В настоящее время в мировой практике тканевого инжиниринга используются несколько видов природных биокаркасных материалов, обладающих эластомерными свойствами, среди которых можно выделить коллаген, фибрин, фиброин (спидроин) [2].

Основными проблемами, стоящими на пути широкомасштабного производства и использования данных материалов являются: дороговизна их получения, необходимость проведения затратных процедур по обеззараживанию для предотвращения возможной передачи пациентам вирусных и прионных инфекций (в случае коллагена и фибрина), низкий уровень экспрессии подобных полипептидов в бактериальных продуцирующих системах, отсутствие выраженных элементарных эластомерных мотивов [3-5].

Науке, между тем, известен класс природных биополимеров называемых резилинами [6], выполняющих функцию прыжковых и маховых «пружин» у таких насекомых как: блоха, саранча, чернотелки и т.д.
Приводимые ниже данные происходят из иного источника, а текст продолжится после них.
import Summits.Ventures.PackingBounds.ThreePointCert.C9ECertC

/-!
# A(9, arccos 1/3) ≤ 98: kernel instance of the exact value-99 three-point certificate — kernel validation of sum-of-squares rows (file 48)

Framing: lottery ticket; floor = certified bounds/negative ranges. Venture `PackingBounds` (cell
`pub-packcert`), three-point SDP family. Integer data of the EXACT (slack-free) Bachoc–Vallentin
certificate of value exactly `99` for `A(9, arccos 1/3)` (n = 9, s = 1/3, degree 10, symmetric sums of
squares, `B = 0`; every block on its optimal face), produced by `pub-packcert-lp` gen 4 (`code/k99/job4.py`,
strategy S4_a_R0rest_F) from the cell's exact certificate `sdp-n9-d10-s1-3-sym-exact99-r2.json` (pub-packcert-sdp gen 4;
two independent exact verifiers + referee), in the units of the kernel checker `ThreePointCert.CheckExact`
(soundness `ThreePointCert.SoundExact`, `SoundExact2`). Generated file: plain lists of integers / monomials.
-/

namespace Summit.Ventures.PackingBounds.ThreePointCert.C9E

open Literature.Geometry.DiscreteGeometry Literature.Geometry.DiscreteGeometry.PolyCert PolyCert.SPoly

set_option maxHeartbeats 0 in
/-- Part `pR3trv`: rows [0, 31) added to `([] : SPoly)` give `d3_1` (kernel; est. 14161 term products). -/
theorem ok_pR3trv_1 : partChunkOK pR3trv 0 31 ([] : SPoly) d3_1 = true := by
  decide +kernel

end Summit.Ventures.PackingBounds.ThreePointCert.C9E
import Mathlib
import Summits.Parity.BatemanHorn.Theorems.IsogenyRedeiTypeIMainTermComponents
import HarnessLib

/-!
# Type-I main term for Bateman–Horn (stmt-Parity-0873), input B5 (part 1):
# the pure part `𝓮₀ = [ε_∅] 𝓮` and its Euler factors

* `proj0` — the ring homomorphism `[ε_∅] : Λ_k → ℝ` applied to `Λ_k`-valued arithmetic functions
  commutes with Dirichlet products (`proj0_mul`); `proj0 (psiFun f i) = gcmAF f i`,
  `proj0 (eFun f) = compE f univ`;
* `tsum_mul_prime_pow` — **local Cauchy product**: `∑_v (F ⋆ G)(p^v) = (∑_j F(p^j))(∑_j G(p^j))`
  for absolutely convergent local series;
* `tsum_prod_gcmAF_prime_pow` — `∑_v (∏_i gcm_i)(p^v) = ∏_i (1 − g_i(p))⁻¹`;
* `tsum_compE_univ_prime_pow` — **the Euler factor of `𝓮₀`**:
  `∑_v 𝓮₀(p^v) = (∑_{j ≤ k} 𝒶₀(p^j)) · ∏_i (1 − g_i(p))⁻¹`.

Everything here is proved.
-/

noncomputable section

open Finset Polynomial ArithmeticFunction Filter Topology
open scoped ArithmeticFunction.Moebius

namespace Summit.Parity.BatemanHorn.Theorems.TypeIMainTerm

open Literature.NumberTheory.Sieve Literature.NumberTheory.LFunctions

variable {k : ℕ} (f : Fin k → ℤ[X])

/-! ### The pure part as a homomorphism -/

/-- `proj0 (F * G) = proj0 F * proj0 G`. -/
theorem proj0_mul (F G : ArithmeticFunction (SAlg k)) : proj0 (F * G) = proj0 F * proj0 G := by
  ext n
  rw [proj0_apply, ArithmeticFunction.mul_apply, ArithmeticFunction.mul_apply, SAlg.coeff_finset_sum]
  exact Finset.sum_congr rfl fun x _ => by rw [SAlg.coeff_empty_mul, proj0_apply, proj0_apply]

/-- `proj0 (1 : ArithmeticFunction (SAlg k)) = 1`. -/
theorem proj0_one : proj0 (1 : ArithmeticFunction (SAlg k)) = 1 := by
  ext n
  rw [proj0_apply, ArithmeticFunction.one_apply, ArithmeticFunction.one_apply]
  split_ifs
  · exact SAlg.coeff_empty_one
  · exact SAlg.coeff_zero _

/-- `proj0 (∏ i ∈ s, F i) = ∏ i ∈ s, proj0 (F i)`. -/
theorem proj0_prod {ι : Type*} (s : Finset ι) (F : ι → ArithmeticFunction (SAlg k)) :
    proj0 (∏ i ∈ s, F i) = ∏ i ∈ s, proj0 (F i) := by
  classical
  induction s using Finset.induction_on with
  | empty => simp [proj0_one]
  | insert a s ha ih => rw [Finset.prod_insert ha, Finset.prod_insert ha, proj0_mul, ih]

/-- `proj0 (psiFun f i) = gcmAF f i`. -/
theorem proj0_psiFun (i : Fin k) : proj0 (psiFun f i) = gcmAF f i := by
  ext n; rw [proj0_apply, psiFun_apply, SAlg.coeff_smul, SAlg.coeff_lin_empty, mul_one, gcmAF_apply]

/-- `proj0 (eFun f) = compE f Finset.univ`. -/
theorem proj0_eFun : proj0 (eFun f) = compE f Finset.univ := by
  ext n; rw [proj0_apply, compE_apply, Finset.sdiff_self]

/-- `proj0 (eFun f) = proj0 (aFun f) * ∏ i, gcmAF f i`. -/
theorem proj0_eFun_eq : proj0 (eFun f) = proj0 (aFun f) * ∏ i, gcmAF f i := by
  rw [eFun, proj0_mul, proj0_prod]
  congr 1
  exact Finset.prod_congr rfl fun i _ => proj0_psiFun f i

/-! ### Local Cauchy products -/

/-- **Local Cauchy product**: `∑_v (F ⋆ G)(p^v) = (∑_j F(p^j)) · (∑_j G(p^j))`. -/
theorem tsum_mul_prime_pow (F G : ArithmeticFunction ℝ) {p : ℕ} (hp : p.Prime)
    (hF : Summable fun j => ‖F (p ^ j)‖) (hG : Summable fun j => ‖G (p ^ j)‖) :
    Summable (fun v => ‖(F * G) (p ^ v)‖) ∧
      ∑' v, (F * G) (p ^ v) = (∑' j, F (p ^ j)) * ∑' j, G (p ^ j) := by
  have key : ∀ v : ℕ, (F * G) (p ^ v) =
      ∑ kl ∈ antidiagonal v, F (p ^ kl.1) * G (p ^ kl.2) := by
    intro v
    rw [mul_apply_prime_pow _ _ hp, Finset.Nat.sum_antidiagonal_eq_sum_range_succ
      (fun i j => F (p ^ i) * G (p ^ j))]
  have h1 := summable_norm_sum_mul_antidiagonal_of_summable_norm
    (f := fun j => F (p ^ j)) (g := fun j => G (p ^ j)) hF hG
  have h2 := tsum_mul_tsum_eq_tsum_sum_antidiagonal_of_summable_norm
    (f := fun j => F (p ^ j)) (g := fun j => G (p ^ j)) hF hG
  refine ⟨h1.congr fun v => by rw [key], ?_⟩
  rw [h2]
  exact tsum_congr fun v => key v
Вставки из резилина находятся в главных суставах прыгательных конечностей и крыльев данных насекомых, удерживаемые специальными хитиновыми «триггерами». Перед прыжком резилиновые элементы запасают энергию, а когда насекомое спускает «триггер», упругий белок за одну миллисекунду распрямляет лапки или крылья, придавая насекомому мощный импульс [7-9]. За жизнь насекомого эти сочленения срабатывают миллионы раз, и резилин, входящий в состав этих сочленений, не обновляясь, нисколько не срабатывается, не устает и не теряет своих свойств. Расправляясь, сжатый резилин отдает 92% запасенной энергии, в то время как белки эластины и коллагены, входящие в состав связок у млекопитающих, - до 90%, а лучшая резина – лишь 80%. Из сказанного следует, что подобные белки имеют ценность не только как материалы для биомедицины, но и обладают определенным потенциалом для технологических целей, где требуется высокая эластичность [7].

В базах данных аннотирован белок класса резилинов насекомых чернотелок (Tribolium castaneum, T. castaneum) (NCBI Reference Sequence: NP_001182329.1). Между тем, из нашего опыта стало очевидно, что эффективность продукции подобного полноразмерного резилина в прокариотических экспрессирующих системах в рекомбинантном виде также не достаточно высока, поэтому была проанализирована аминокислотная последовательность данного белка, в ходе чего выявлен минимальный мотив, состоящий из 23 аминокислотных остатков QNGGXZSSTYGPPGQGGNGFGGG («X»=аминокислоты R, K; «Z»=аминокислоты P, L). Этот мотив, периодически и последовательно повторяется в центральной части молекулы резилина T. castaneum, образуя его центральный домен, ответственный, по всей видимости, за эластомерные свойства.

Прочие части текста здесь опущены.